(Data)

namespace IdeleCohomology

open Literature.Algebra.Homology

universe u in
/-- A short complex of representations whose maps are injective / exact / surjective on elements is short exact
(exactness is reflected by the faithful forgetful functor to `k`-modules). [folklore] -/
private theorem shortExact_of_apply {k G : Type u} [CommRing k] [Group G] (X : ShortComplex (Rep.{u} k G))
    (hinj : Function.Injective X.f.hom) (hsurj : Function.Surjective X.g.hom)
    (hex : ∀ x, X.g.hom x = 0 → ∃ y, X.f.hom y = x) : X.ShortExact where
  exact := by
    apply (forget₂ (Rep k G) (ModuleCat k)).reflects_exact_of_faithful
    rw [ShortComplex.moduleCat_exact_iff]
    exact hex
  mono_f := (Rep.mono_iff_injective _).2 hinj
  epi_g := (Rep.epi_iff_surjective _).2 hsurj

variable {F : Type} [Field F] [NumberField F] {E : Type} [Field E] [NumberField E] [Algebra F E]
variable (S : Finset (HeightOneSpectrum (𝓞 F)))

/-! ## §1. `J_{E,S} → C_E` -/

/-- **`J_{E,S} → C_E`**: the inclusion `J_{E,S} ↪ J_E` followed by the class map `J_E ↠ C_E = J_E/Eˣ`, a morphism of
`Rep ℤ Gal(E/F)`. [cite: Harari2020, Lemma 15.39][cite: NeukirchSchmidtWingberg2008, VIII §3 (8.3.9)] -/
def ideleSToClass : ideleSRep F E S ⟶ IdeleClassGroup.galoisRep F E :=
  ideleSRepHom S ≫ IdeleClassGroup.classRepHom F E

/-- Unfolding: the class of the `S`-idèle `x` is `[x] ∈ C_E`. [cite: Harari2020, Lemma 15.39] -/
theorem ideleSToClass_hom_apply (x : (ideleSRep F E S).V) :
    (ideleSToClass S).hom x =
      Additive.ofMul (((Additive.toMul x : ideleS F E S) : ideleGroup E) : IdeleClassGroup E) := rfl

/-- **An `S`-idèle has trivial class iff it is a principal idèle** (`ker (J_{E,S} → C_E) = J_{E,S} ∩ Eˣ`).
[cite: Harari2020, Lemma 15.39 (proof)][cite: NeukirchSchmidtWingberg2008, VIII §3 (8.3.9)] -/
theorem ideleSToClass_hom_apply_eq_zero_iff (x : (ideleSRep F E S).V) :
    (ideleSToClass S).hom x = 0 ↔ ((Additive.toMul x : ideleS F E S) : ideleGroup E) ∈ principalIdeles E := by
  rw [ideleSToClass_hom_apply, ← QuotientGroup.eq_one_iff]
  exact ⟨fun h => congrArg Additive.toMul h, fun h => congrArg Additive.ofMul h⟩

/-! ## §2. The kernel `𝒪_{E,S}ˣ` (as the principal `S`-idèles) -/

variable (F E) in
/-- **The principal `S`-idèles `J_{E,S} ∩ Eˣ ≅ 𝒪_{E,S}ˣ`** as a submodule of `J_{E,S}`: the kernel of `J_{E,S} → C_E`.
[cite: Harari2020, Lemma 15.39 (proof: `J_{F,S} ∩ (F^*·U_{F,S}) = i(𝒪_{F,S}^*)`)] -/
def sUnitsIdeleSubmodule :=
  LinearMap.ker (ideleSToClass (F := F) (E := E) S).hom.toLinearMap

/-- Membership in the kernel submodule. [cite: Harari2020, Lemma 15.39] -/
theorem mem_sUnitsIdeleSubmodule_iff (x : (ideleSRep F E S).V) :
    x ∈ sUnitsIdeleSubmodule F E S ↔ (ideleSToClass S).hom x = 0 := Iff.rfl

/-- Membership in the kernel submodule, idelically: the underlying idèle is principal. [cite: Harari2020, Lemma 15.39] -/
theorem mem_sUnitsIdeleSubmodule_iff_mem_principalIdeles (x : (ideleSRep F E S).V) :
    x ∈ sUnitsIdeleSubmodule F E S ↔ ((Additive.toMul x : ideleS F E S) : ideleGroup E) ∈ principalIdeles E :=
  ideleSToClass_hom_apply_eq_zero_iff S x

/-- The kernel submodule is `Gal(E/F)`-stable. [cite: NeukirchSchmidtWingberg2008, VIII §3 (8.3.9)] -/
theorem sUnitsIdeleSubmodule_le_comap (g : E ≃ₐ[F] E) :
    sUnitsIdeleSubmodule F E S ≤ (sUnitsIdeleSubmodule F E S).comap ((ideleSRep F E S).ρ g) := by
  intro x hx
  change (ideleSToClass S).hom ((ideleSRep F E S).ρ g x) = 0
  rw [Rep.hom_comm_apply, (mem_sUnitsIdeleSubmodule_iff S x).1 hx, map_zero]

variable (F E) in
/-- **`𝒪_{E,S}ˣ` as a `Gal(E/F)`-module, realised as the principal `S`-idèles** (the subrepresentation of `J_{E,S}` on
the kernel of `J_{E,S} → C_E`). [cite: NeukirchSchmidtWingberg2008, VIII §3 (8.3.9)][cite: Harari2020, Lemma 15.39] -/
def sUnitsIdeleRep : Rep ℤ (E ≃ₐ[F] E) :=
  Rep.of ((ideleSRep F E S).ρ.subrepresentation (sUnitsIdeleSubmodule F E S) (sUnitsIdeleSubmodule_le_comap S))

/-- **`𝒪_{E,S}ˣ ↪ J_{E,S}`** (the inclusion of the principal `S`-idèles), a morphism of `Rep ℤ Gal(E/F)`.
[cite: NeukirchSchmidtWingberg2008, VIII §3 (8.3.9)] -/
def sUnitsIdeleι : sUnitsIdeleRep F E S ⟶ ideleSRep F E S :=
  Rep.ofHom (LinearMap.intertwiningMap_of_isIntertwiningMap (sUnitsIdeleRep F E S).ρ (ideleSRep F E S).ρ
    (sUnitsIdeleSubmodule F E S).subtype fun _ _ => rfl)

/-- Unfolding: `sUnitsIdeleι` is the subtype inclusion. [cite: NeukirchSchmidtWingberg2008, VIII §3 (8.3.9)] -/
theorem sUnitsIdeleι_hom_apply (x : sUnitsIdeleSubmodule F E S) :
    (sUnitsIdeleι S).hom x = (x : (ideleSRep F E S).V) := rfl

/-- `𝒪_{E,S}ˣ → J_{E,S}` is injective. [cite: NeukirchSchmidtWingberg2008, VIII §3 (8.3.9)] -/
theorem sUnitsIdeleι_injective : Function.Injective (sUnitsIdeleι (F := F) (E := E) S).hom :=
  fun (_ _ : sUnitsIdeleSubmodule F E S) h => Subtype.ext h

/-- `𝒪_{E,S}ˣ → J_{E,S}` is a monomorphism. [cite: NeukirchSchmidtWingberg2008, VIII §3 (8.3.9)] -/
theorem mono_sUnitsIdeleι : Mono (sUnitsIdeleι (F := F) (E := E) S) :=
  (Rep.mono_iff_injective _).2 (sUnitsIdeleι_injective S)

/-- `𝒪_{E,S}ˣ → J_{E,S} → C_E` is zero. [cite: NeukirchSchmidtWingberg2008, VIII §3 (8.3.9)] -/
theorem sUnitsIdeleι_comp_ideleSToClass : sUnitsIdeleι S ≫ ideleSToClass (F := F) (E := E) S = 0 :=
  Rep.hom_ext (Representation.IntertwiningMap.ext (LinearMap.ext fun (x : sUnitsIdeleSubmodule F E S) => x.2))

/-! ## §3. The image `J_{E,S}Eˣ/Eˣ ≤ C_E` -/

variable (F E) in
/-- **`J_{E,S}Eˣ/Eˣ`** as a submodule of `C_E`: the range of `J_{E,S} → C_E` (Harari's `C_{F,S} = J_{F,S}/𝒪_{F,S}^*`
embedded in `C_F` by `j`). [cite: Harari2020, Lemma 15.39][cite: NeukirchSchmidtWingberg2008, VIII §3 (8.3.9)] -/
def ideleSClassSubmodule :=
  LinearMap.range (ideleSToClass (F := F) (E := E) S).hom.toLinearMap

/-- Membership in `J_{E,S}Eˣ/Eˣ`: the class is represented by an `S`-idèle. [cite: Harari2020, Lemma 15.39] -/
theorem mem_ideleSClassSubmodule_iff (y : (IdeleClassGroup.galoisRep F E).V) :
    y ∈ ideleSClassSubmodule F E S ↔ ∃ x : (ideleSRep F E S).V, (ideleSToClass S).hom x = y :=
  LinearMap.mem_range

/-- Membership in `J_{E,S}Eˣ/Eˣ`, idelically. [cite: Harari2020, Lemma 15.39] -/
theorem mem_ideleSClassSubmodule_iff_exists_mk_eq (y : (IdeleClassGroup.galoisRep F E).V) :
    y ∈ ideleSClassSubmodule F E S ↔
      ∃ x : ideleS F E S, ((x : ideleGroup E) : IdeleClassGroup E) = Additive.toMul y := by
  rw [mem_ideleSClassSubmodule_iff]
  constructor
  · rintro ⟨x, rfl⟩
    exact ⟨Additive.toMul x, rfl⟩
  · rintro ⟨x, hx⟩
    exact ⟨Additive.ofMul x, (congrArg Additive.ofMul hx).trans rfl⟩

/-- `J_{E,S}Eˣ/Eˣ` is `Gal(E/F)`-stable. [cite: NeukirchSchmidtWingberg2008, VIII §3 (8.3.9)] -/
theorem ideleSClassSubmodule_le_comap (g : E ≃ₐ[F] E) :
    ideleSClassSubmodule F E S ≤ (ideleSClassSubmodule F E S).comap ((IdeleClassGroup.galoisRep F E).ρ g) := by
  rintro _ ⟨x, rfl⟩
  change (IdeleClassGroup.galoisRep F E).ρ g ((ideleSToClass S).hom x) ∈ ideleSClassSubmodule F E S
  exact (mem_ideleSClassSubmodule_iff S _).2 ⟨(ideleSRep F E S).ρ g x, Rep.hom_comm_apply (ideleSToClass S) g x⟩

variable (F E) in
/-- **`J_{E,S}Eˣ/Eˣ` as a `Gal(E/F)`-module** (the subrepresentation of `C_E` on the range of `J_{E,S} → C_E`; Harari's
`C_{E,S}`). [cite: Harari2020, Lemma 15.39][cite: NeukirchSchmidtWingberg2008, VIII §3 (8.3.9)] -/
def ideleSClassRep : Rep ℤ (E ≃ₐ[F] E) :=
  Rep.of ((IdeleClassGroup.galoisRep F E).ρ.subrepresentation (ideleSClassSubmodule F E S)
    (ideleSClassSubmodule_le_comap S))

(End Data)

• **Exercise objective**
If a line in the entries holds the string "idèles", copy it.

• **Answer area**
/-! ## §2. The kernel `𝒪_{E,S}ˣ` (as the principal `S`-idèles) -/
/-- **The principal `S`-idèles `J_{E,S} ∩ Eˣ ≅ 𝒪_{E,S}ˣ`** as a submodule of `J_{E,S}`: the kernel of `J_{E,S} → C_E`.
/-- **`𝒪_{E,S}ˣ` as a `Gal(E/F)`-module, realised as the principal `S`-idèles** (the subrepresentation of `J_{E,S}` on
/-- **`𝒪_{E,S}ˣ ↪ J_{E,S}`** (the inclusion of the principal `S`-idèles), a morphism of `Rep ℤ Gal(E/F)`.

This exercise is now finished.